Dadmanly - Self-correction is happening. It took a period of time. Drawing power - it will take time. Confirming information.

HUNT: Elephant in the room: American public is not as affected. Until more people get involved, the reaction may not happen. Casualties are miniscule. More participation would be better.

---

An Iraqi spoke on this... very good point.

---

Fay - Iraqis are good people, but they need people. If the WV National Guard was here... we'd eventually need to go. Media asks the wrong question.

---

Iraq365 - We need Iraqis to step up.

---

Will conference make a difference?

Fay - First conference. If he makes a difference.

Capt. Z - It already has, with turnout.

Roggio - It will make a difference. Good to put faces to names.

Iraq365 - Most substantial victory. CENTCOM representatives figuring out how to bring blogging into the Army. Gives Marines credit (grudgingly).

DadManly - Great thing - helps people get a sense of identity. If they regulate themselves. Technology will explode. Those who do it need to do it right.

---
Is MSM becoming more biased?

Roggio - In somes cases MSM has become more biased. Some journalists have reached out. Challenging the establishment. Can't blame MSM - look at Rather.
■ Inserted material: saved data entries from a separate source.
import Summits.Ventures.PercRepro.GenQSevenFiveCorners

/-!
# PercRepro — corner (i) of the `(7, 5)` layer `t = 4` follows from the `(6, 4)` top-type balance at the ratio
`35/27` (night-4, gen 2)

Corner (i) (`SevenFiveCornerOne`, `GenQSevenFiveCorners.lean`) asks, on every rank-`4` set `H` of a simple matroid,
`(7/6)·D_4(H) ≤ Σ_{B ∈ R_4(H)} 3/(2 + m(B))` with `D_4(H) = #{B ∈ R_4(H) : ρ(H ∖ B) = 4}`.  The landed `(6, 4)`
top-type balance is `(6/5)·D_4(H) ≤ Σ_{B ∈ R_4(H)} 2/(1 + m(B))` (`J M H 4 ≥ 0`, every solid of every size).  Since
`3/(2 + m) ≥ (3/4)·2/(1 + m)` termwise (equality at `m = 0`), corner (i) follows from the same balance with the
constant `14/9` in place of `6/5` — the `(6, 4)` top-type balance holding at the ratio `(14/9)/(6/5) = 35/27 ≈ 1.296`:

* `StrongSixFourTop` — `(14/9)·D_4(H) ≤ Σ_{B ∈ R_4(H)} 2·w_∞(B)` on every rank-`4` set of a simple matroid;
* `sevenFiveCornerOne_of_strong : StrongSixFourTop → SevenFiveCornerOne`;
* `J_four_eq_sum_dem`: the landed `J M H 4` is `Σ (2·w_∞(B) − (6/5)·dem_4(B))`, so `StrongSixFourTop` is the
  statement «`J M H 4 ≥ 0` with margin»: `J M H 4 ≥ (14/9 − 6/5)·D_4(H) = (16/45)·D_4(H)`.

Numerically (night-4 g2, strong64.py) the `(6, 4)` top-type ratio is `≥ 1.38` on every rank-`4` shape tried (minimum
the star of three `5`-point lines, `1.3807`; the catalogue minima of the corner-(i) ratio itself are `2.14 / 1.52 /
1.36 / 1.29` for `n = 8 … 11`, engine 4689), above the `1.296` required — so corner (i) is within reach of the cell's
`(6, 4)` machinery re-run with the constant `14/9`.  Imports `GenQSevenFiveCorners`.
-/

namespace PercRepro.GenQ

open Finset ThmH PerFlat SixFour

variable {α : Type*} [DecidableEq α] {M : Matroid α} [M.Finite]

/-- **The `(6, 4)` top-type balance at the ratio `35/27`**: `(14/9)·D_4(H) ≤ Σ_{B ∈ R_4(H)} 2·w_∞(B)` on every
rank-`4` set `H` of a simple matroid. -/
def StrongSixFourTop : Prop :=
  ∀ {β : Type} [DecidableEq β] (M : Matroid β) [M.Finite] (H : Finset β), Simple M → H ⊆ gr M →
    M.eRk (H : Set β) = 4 → (14 / 9 : ℚ) * ∑ B ∈ Rq M H 4, dem M H 4 B ≤ ∑ B ∈ Rq M H 4, 2 * wInf M B

/-- The landed `J M H 4` as a signed sum: `Σ_{B ∈ R_4(H)} (2·w_∞(B) − (6/5)·dem_4(B))`. -/
theorem J_four_eq_sum_dem (H : Finset α) :
    J M H 4 = ∑ B ∈ Rq M H 4, (2 * wInf M B - (6 / 5 : ℚ) * dem M H 4 B) := by
  rw [← Jq_four, Jq_eq_sum_dem]
  apply Finset.sum_congr rfl
  intro B _
  norm_num

/-- `StrongSixFourTop` is the landed top-type balance with margin: `J M H 4 ≥ (16/45)·D_4(H)`. -/
theorem J_four_ge_of_strong {γ : Type} [DecidableEq γ] {M : Matroid γ} [M.Finite] (h : StrongSixFourTop)
    (hs : Simple M) {H : Finset γ} (hH : H ⊆ gr M) (hr : M.eRk (H : Set γ) = 4) :
    (16 / 45 : ℚ) * ∑ B ∈ Rq M H 4, dem M H 4 B ≤ J M H 4 := by
  rw [J_four_eq_sum_dem, Finset.sum_sub_distrib]
  have e : ∑ B ∈ Rq M H 4, (6 / 5 : ℚ) * dem M H 4 B = (6 / 5 : ℚ) * ∑ B ∈ Rq M H 4, dem M H 4 B :=
    (Finset.mul_sum _ _ _).symm
  rw [e]
  have := h M H hs hH hr
  linarith

/-- **Corner (i) from the strong `(6, 4)` top-type balance**: termwise `3/(2 + m) ≥ (3/4)·2/(1 + m)` and
`(3/4)·(14/9) = 7/6`. -/
theorem sevenFiveCornerOne_of_strong (h : StrongSixFourTop) : SevenFiveCornerOne := by
  intro β _ M _ H hs hH hr
  have hstrong := h M H hs hH hr
  have hterm : ∀ B ∈ Rq M H 4, (3 / 4 : ℚ) * (2 * wInf M B) ≤ 3 / (2 + (mTr M B : ℚ)) := by
    intro B _
    unfold wInf
    have hm : (0 : ℚ) ≤ mTr M B := by positivity
    rw [mul_one_div, show (3 / 4 : ℚ) * (2 / (1 + (mTr M B : ℚ))) = (3 / 2) / (1 + (mTr M B : ℚ)) by ring,
      div_le_div_iff₀ (by positivity) (by positivity)]
    nlinarith
  have hsum := Finset.sum_le_sum hterm
  rw [← Finset.mul_sum] at hsum
  rw [Finset.sum_sub_distrib]
  have e : ∑ B ∈ Rq M H 4, (7 / 6 : ℚ) * dem M H 4 B = (7 / 6 : ℚ) * ∑ B ∈ Rq M H 4, dem M H 4 B :=
    (Finset.mul_sum _ _ _).symm
  rw [e]
  linarith

end PercRepro.GenQ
Iraq365 - Good reporters use blogs.

Dadmanly - Proof in the next journalism classes. Journalism 101 by the wayside.

Fay - We're filling a gap. People sense they are not getting the truth. All PAO asks is that they stay in their lane. Just let us know. Share it.

---

Roggio - Never carried a gun - he wasn't allowed to.

---

Advertising person.

---

HUNT: Draft armies. VOLAR because of being smaller. American forces are the best in the world.

DadManly - Doesn't want draftees or people who don' want to be there. If the media fails us, it is neglecting to uphold military service. People would be willing to serve if they got it.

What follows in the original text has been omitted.